Task description: Take the material below and output exactly the run of lines from the one containing "have hg : DifferentiableAt" down to the one containing "have hdivJ : VectorCalculus.divergence", with both included.

Data supplied:
---
import Literature.Analysis.FluidPDE.AxisymPoloidalPart
import Literature.Analysis.FluidPDE.AxisymHouLiVariables
import Literature.Analysis.FluidPDE.AxisymVorticityAlgebra
import Literature.Analysis.FluidPDE.AxisymOmegaThetaEnergy
import HarnessLib

/-!
# The smooth poloidal field `b = v − Φ J` of an axisymmetric field: `curl b = ω^θ e_θ`,
# `div b = div v`, `|b| ≤ 2|v|`

Analysis/FluidPDE support file (theorems only; no definitions, no named facts) on the way to
`Literature.Analysis.FluidPDE.Wei2016_logModulus_regularity`
(`LeiZhang2017AxisymmetricCriteria.lean`). The last step of the a-priori regularity argument of
Wei 2016, Thm. 1.1 / Lei–Zhang 2017, §3 (arXiv:1505.02628, p. 9: "`∇(vʳe_r + v^ze_z) ∈ L∞L²`
… `v^θ ∈ L∞L⁴`, `b = vʳe_r + v^ze_z ∈ L^∞_tL⁶ ∩ L^∞L²`, … `v ∈ L∞L⁴`, which implies `v` is
regular") estimates the poloidal part `b = vʳe_r + v^ze_z` of the velocity by the `div`–`curl`
system `div b = 0`, `curl b = ω^θ e_θ`. With the smooth Hou–Li variable `Φ = angVelQuot v`
(`v^θ e_θ = Φ J`, `J y = (−y₁, y₀, 0)`), `b y = v y − Φ(y) J y` is smooth across the axis and:

* `Wei2016.isAxisymmetric_sub_angVelQuot_smul_rotGen`, `Wei2016.hasNoSwirl_sub_angVelQuot_smul_rotGen`
  — `b` is axisymmetric and swirl free (`swirl (ΦJ) = r²Φ = Γ`);
* `Wei2016.norm_curl_sub_angVelQuot_smul_rotGen_sq` — **`|curl b|² = r²Ω²`** (`Ω = angVortQuot v`,
  `ω^θ = rΩ`): by the tree's structure theorem `curl b = f J` for axisymmetric swirl-free fields
  (`curl_eq_hadamardQuotFst_smul_rotGen`) and `⟪curl b, J⟫ = ⟪curl v, J⟫ = swirl ω = r²Ω`
  (`⟪curl (ΦJ), J⟫ = 0`, `inner_curl_smul_rotGen_rotGen`);
* `Wei2016.divergence_sub_angVelQuot_smul_rotGen` — `div b = div v` (`div J = 0`, `DΦ[J y] = 0`);
* `Wei2016.norm_sub_angVelQuot_smul_rotGen_le` — `|b| ≤ 2|v|` (`r|Φ| ≤ |v|`);
* `Wei2016.norm_angVelQuot_smul_rotGen_pow_four` — `|ΦJ|⁴ = (x₀² + x₁²)²Φ⁴ = (v^θ)⁴`.

## References

* Z. Lei, Q. S. Zhang, arXiv:1505.02628, §3 p. 9 (the poloidal `div`–`curl` step). [LeiZhang2017]
* D. Wei, arXiv:1508.03318, end of the proof of Thm. 1.1. [Wei2016]
-/

noncomputable section

open Set Function InnerProductSpace
open scoped RealInnerProductSpace ContDiff

namespace Literature.Analysis.FluidPDE

namespace Wei2016

variable {u : EuclideanSpace ℝ (Fin 3) → EuclideanSpace ℝ (Fin 3)}

/-- `R_θ (a − b) = R_θ a − R_θ b`. [folklore] -/
private theorem rotZ_sub' (θ : ℝ) (a b : EuclideanSpace ℝ (Fin 3)) : rotZ θ (a - b) = rotZ θ a - rotZ θ b := by
  ext i
  fin_cases i <;> simp [rotZ] <;> ring

/-- `R_θ (c a) = c R_θ a`. [folklore] -/
private theorem rotZ_smul' (θ c : ℝ) (a : EuclideanSpace ℝ (Fin 3)) : rotZ θ (c • a) = c • rotZ θ a := by
  ext i
  fin_cases i <;> simp [rotZ] <;> ring

/-- **`b = v − ΦJ` is axisymmetric** for `v ∈ C²` axisymmetric. [folklore] -/
theorem isAxisymmetric_sub_angVelQuot_smul_rotGen (hax : IsAxisymmetric u) (hu : ContDiff ℝ 2 u) :
    IsAxisymmetric (fun y => u y - angVelQuot u y • rotGen y) := by
  intro θ x
  have hΦ := hax.isAxisymmetricScalar_angVelQuot hu θ x
  simp only
  rw [hax θ x, hΦ, rotGen_rotZ, rotZ_sub', rotZ_smul']

/-- **`b = v − ΦJ` is swirl free** (`swirl (ΦJ) = (x₀² + x₁²)Φ = Γ = swirl v`). [folklore] -/
theorem hasNoSwirl_sub_angVelQuot_smul_rotGen (hax : IsAxisymmetric u) (hu : ContDiff ℝ 2 u) :
    HasNoSwirl (fun y => u y - angVelQuot u y • rotGen y) := by
  intro x
  have h := hax.cylRadius_sq_mul_angVelQuot hu x
  rw [cylRadius_sq] at h
  have hs : swirl u x = x 0 * u x 1 - x 1 * u x 0 := rfl
  show x 0 * (u x - angVelQuot u x • rotGen x) 1 - x 1 * (u x - angVelQuot u x • rotGen x) 0 = 0
  simp only [PiLp.sub_apply, PiLp.smul_apply, smul_eq_mul, rotGen_apply_zero, rotGen_apply_one]
  nlinarith [h, hs]

/-- **`|curl b|² = (x₀² + x₁²) Ω²`** for `b = v − ΦJ`, `v ∈ C⁴` axisymmetric (`curl b = ω^θ e_θ`,
`ω^θ = rΩ`). [cite: LeiZhang2017, §3 p. 9] -/
theorem norm_curl_sub_angVelQuot_smul_rotGen_sq (hax : IsAxisymmetric u) (hu : ContDiff ℝ 4 u)
    (x : EuclideanSpace ℝ (Fin 3)) :
    ‖curl (fun y => u y - angVelQuot u y • rotGen y) x‖ ^ 2 = (x 0 ^ 2 + x 1 ^ 2) * angVortQuot u x ^ 2 := by
  have hu2 : ContDiff ℝ 2 u := hu.of_le (by norm_num)
  have hu3 : ContDiff ℝ 3 u := hu.of_le (by norm_num)
  have hud : Differentiable ℝ u := hu.differentiable (by norm_num)
  have hΦ2 : ContDiff ℝ 2 (angVelQuot u) := contDiff_angVelQuot (n := 2) hu
  have hΦd : Differentiable ℝ (angVelQuot u) := hΦ2.differentiable (by norm_num)
  have hJ : ContDiff ℝ 2 (rotGen : EuclideanSpace ℝ (Fin 3) → EuclideanSpace ℝ (Fin 3)) := by
    have : (rotGen : EuclideanSpace ℝ (Fin 3) → EuclideanSpace ℝ (Fin 3)) = ⇑rotGenL := by
      funext v; rfl
    rw [this]; exact rotGenL.contDiff
  have hw : ContDiff ℝ 2 fun y => angVelQuot u y • rotGen y := hΦ2.smul hJ
  have hb2 : ContDiff ℝ 2 fun y => u y - angVelQuot u y • rotGen y := hu2.sub hw
  -- structure of the curl of an axisymmetric swirl-free field
  have hf := curl_eq_hadamardQuotFst_smul_rotGen (isAxisymmetric_sub_angVelQuot_smul_rotGen hax hu2)
    (hasNoSwirl_sub_angVelQuot_smul_rotGen hax hu2) hb2 x
  set f : ℝ := hadamardQuotFst (fun y => curl (fun y => u y - angVelQuot u y • rotGen y) y 1) x with hfdef
  -- `⟪curl b, J⟫ = ⟪curl v, J⟫ = swirl ω = r² Ω`
  have hinner : ⟪curl (fun y => u y - angVelQuot u y • rotGen y) x, rotGen x⟫ =
      (x 0 ^ 2 + x 1 ^ 2) * angVortQuot u x := by
    rw [curl_sub (hud x) ((hw.differentiable (by norm_num)) x), inner_sub_left,
      inner_curl_smul_rotGen_rotGen (hΦd x), sub_zero, ← cylRadius_sq, hax.cylRadius_sq_mul_angVortQuot hu3 x,
      real_inner_comm, inner_rotGen_left]
    rfl
  rw [hf] at hinner ⊢
  rw [inner_smul_left, RCLike.conj_to_real, real_inner_self_eq_norm_sq, norm_rotGen_sq] at hinner
  rw [norm_smul_rotGen_sq]
  -- `f ρ = ρ Ω`  ⇒  `f² ρ = ρ Ω²`
  rcases eq_or_ne (x 0 ^ 2 + x 1 ^ 2) 0 with hρ | hρ
  · rw [hρ]; ring
  · have hfΩ : f = angVortQuot u x := by
      have h' : f * (x 0 ^ 2 + x 1 ^ 2) = angVortQuot u x * (x 0 ^ 2 + x 1 ^ 2) := by linarith [hinner]
      exact mul_right_cancel₀ hρ h'
    rw [hfΩ]; ring

/-- **`div b = div v`** for `b = v − ΦJ`, `v ∈ C³` axisymmetric (`div J = 0` and `DΦ[J y] = 0`,
`Φ` being constant along the rotation orbits). [folklore] -/
theorem divergence_sub_angVelQuot_smul_rotGen (hax : IsAxisymmetric u) (hu : ContDiff ℝ 3 u)
    (y : EuclideanSpace ℝ (Fin 3)) :
    VectorCalculus.divergence (fun x => u x - angVelQuot u x • rotGen x) y = VectorCalculus.divergence u y := by
  have hu2 : ContDiff ℝ 2 u := hu.of_le (by norm_num)
  have hud : Differentiable ℝ u := hu.differentiable (by norm_num)
  have hΦ1 : ContDiff ℝ 1 (angVelQuot u) := contDiff_angVelQuot (n := 1) (by exact_mod_cast hu)
  have hg : DifferentiableAt ℝ (angVelQuot u) y := (hΦ1.differentiable one_ne_zero) y
  have hJd : DifferentiableAt ℝ (rotGen : EuclideanSpace ℝ (Fin 3) → EuclideanSpace ℝ (Fin 3)) y :=
    (hasFDerivAt_rotGen y).differentiableAt
  have hw : DifferentiableAt ℝ (fun x => angVelQuot u x • rotGen x) y := hg.smul hJd
  have horbit : ∀ θ : ℝ, angVelQuot u (rotZ θ y) = angVelQuot u y := fun θ =>
    hax.isAxisymmetricScalar_angVelQuot hu2 θ y
  have hzero : fderiv ℝ (angVelQuot u) y (rotGen y) = 0 :=
    fderiv_apply_rotGen_eq_zero_of_forall_rotZ horbit hg
  have hdivJ : VectorCalculus.divergence rotGen y = 0 := by
    rw [divergence_eq_sum_inner_fderiv (EuclideanSpace.basisFun (Fin 3) ℝ),
      (hasFDerivAt_rotGen y).fderiv]
    simp [Fin.sum_univ_three, rotGen_single_zero, rotGen_single_one, rotGen_single_two,
      EuclideanSpace.inner_single_left]
  have hsub : VectorCalculus.divergence (fun x => u x - angVelQuot u x • rotGen x) y =
      VectorCalculus.divergence u y -
        VectorCalculus.divergence (fun x => angVelQuot u x • rotGen x) y := by
    simp only [VectorCalculus.divergence, fderiv_fun_sub (hud y) hw, ContinuousLinearMap.toLinearMap_sub,
      map_sub]
  rw [hsub, divergence_smul_apply hg hJd, hdivJ, mul_zero, zero_add, real_inner_comm, gradient,
    InnerProductSpace.toDual_symm_apply, hzero, sub_zero]

/-- **`|b| ≤ 2|v|`** for `b = v − ΦJ` (`|ΦJ| = r|Φ| ≤ |v|`). [folklore] -/
theorem norm_sub_angVelQuot_smul_rotGen_le (hax : IsAxisymmetric u) (hu : ContDiff ℝ 2 u)
    (y : EuclideanSpace ℝ (Fin 3)) : ‖u y - angVelQuot u y • rotGen y‖ ≤ 2 * ‖u y‖ := by
  have h1 : ‖angVelQuot u y • rotGen y‖ ≤ ‖u y‖ := by
    rw [norm_smul, Real.norm_eq_abs, norm_rotGen_eq_cylRadius', mul_comm]
    exact hax.cylRadius_mul_abs_angVelQuot_le hu y
  calc ‖u y - angVelQuot u y • rotGen y‖ ≤ ‖u y‖ + ‖angVelQuot u y • rotGen y‖ := norm_sub_le _ _
    _ ≤ ‖u y‖ + ‖u y‖ := by linarith
    _ = 2 * ‖u y‖ := by ring

/-- **`|ΦJ|⁴ = (x₀² + x₁²)² Φ⁴`** (`= (v^θ)⁴`). [folklore] -/
theorem norm_angVelQuot_smul_rotGen_pow_four (u : EuclideanSpace ℝ (Fin 3) → EuclideanSpace ℝ (Fin 3))
    (y : EuclideanSpace ℝ (Fin 3)) :
    ‖angVelQuot u y • rotGen y‖ ^ 4 = (y 0 ^ 2 + y 1 ^ 2) ^ 2 * angVelQuot u y ^ 4 := by
  have h := norm_smul_rotGen_sq (angVelQuot u y) y
  calc ‖angVelQuot u y • rotGen y‖ ^ 4 = (‖angVelQuot u y • rotGen y‖ ^ 2) ^ 2 := by ring
    _ = (angVelQuot u y ^ 2 * (y 0 ^ 2 + y 1 ^ 2)) ^ 2 := by rw [h]
    _ = (y 0 ^ 2 + y 1 ^ 2) ^ 2 * angVelQuot u y ^ 4 := by ring

end Wei2016

end Literature.Analysis.FluidPDE

end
---
Answer below:
  have hg : DifferentiableAt ℝ (angVelQuot u) y := (hΦ1.differentiable one_ne_zero) y
  have hJd : DifferentiableAt ℝ (rotGen : EuclideanSpace ℝ (Fin 3) → EuclideanSpace ℝ (Fin 3)) y :=
    (hasFDerivAt_rotGen y).differentiableAt
  have hw : DifferentiableAt ℝ (fun x => angVelQuot u x • rotGen x) y := hg.smul hJd
  have horbit : ∀ θ : ℝ, angVelQuot u (rotZ θ y) = angVelQuot u y := fun θ =>
    hax.isAxisymmetricScalar_angVelQuot hu2 θ y
  have hzero : fderiv ℝ (angVelQuot u) y (rotGen y) = 0 :=
    fderiv_apply_rotGen_eq_zero_of_forall_rotZ horbit hg
  have hdivJ : VectorCalculus.divergence rotGen y = 0 := by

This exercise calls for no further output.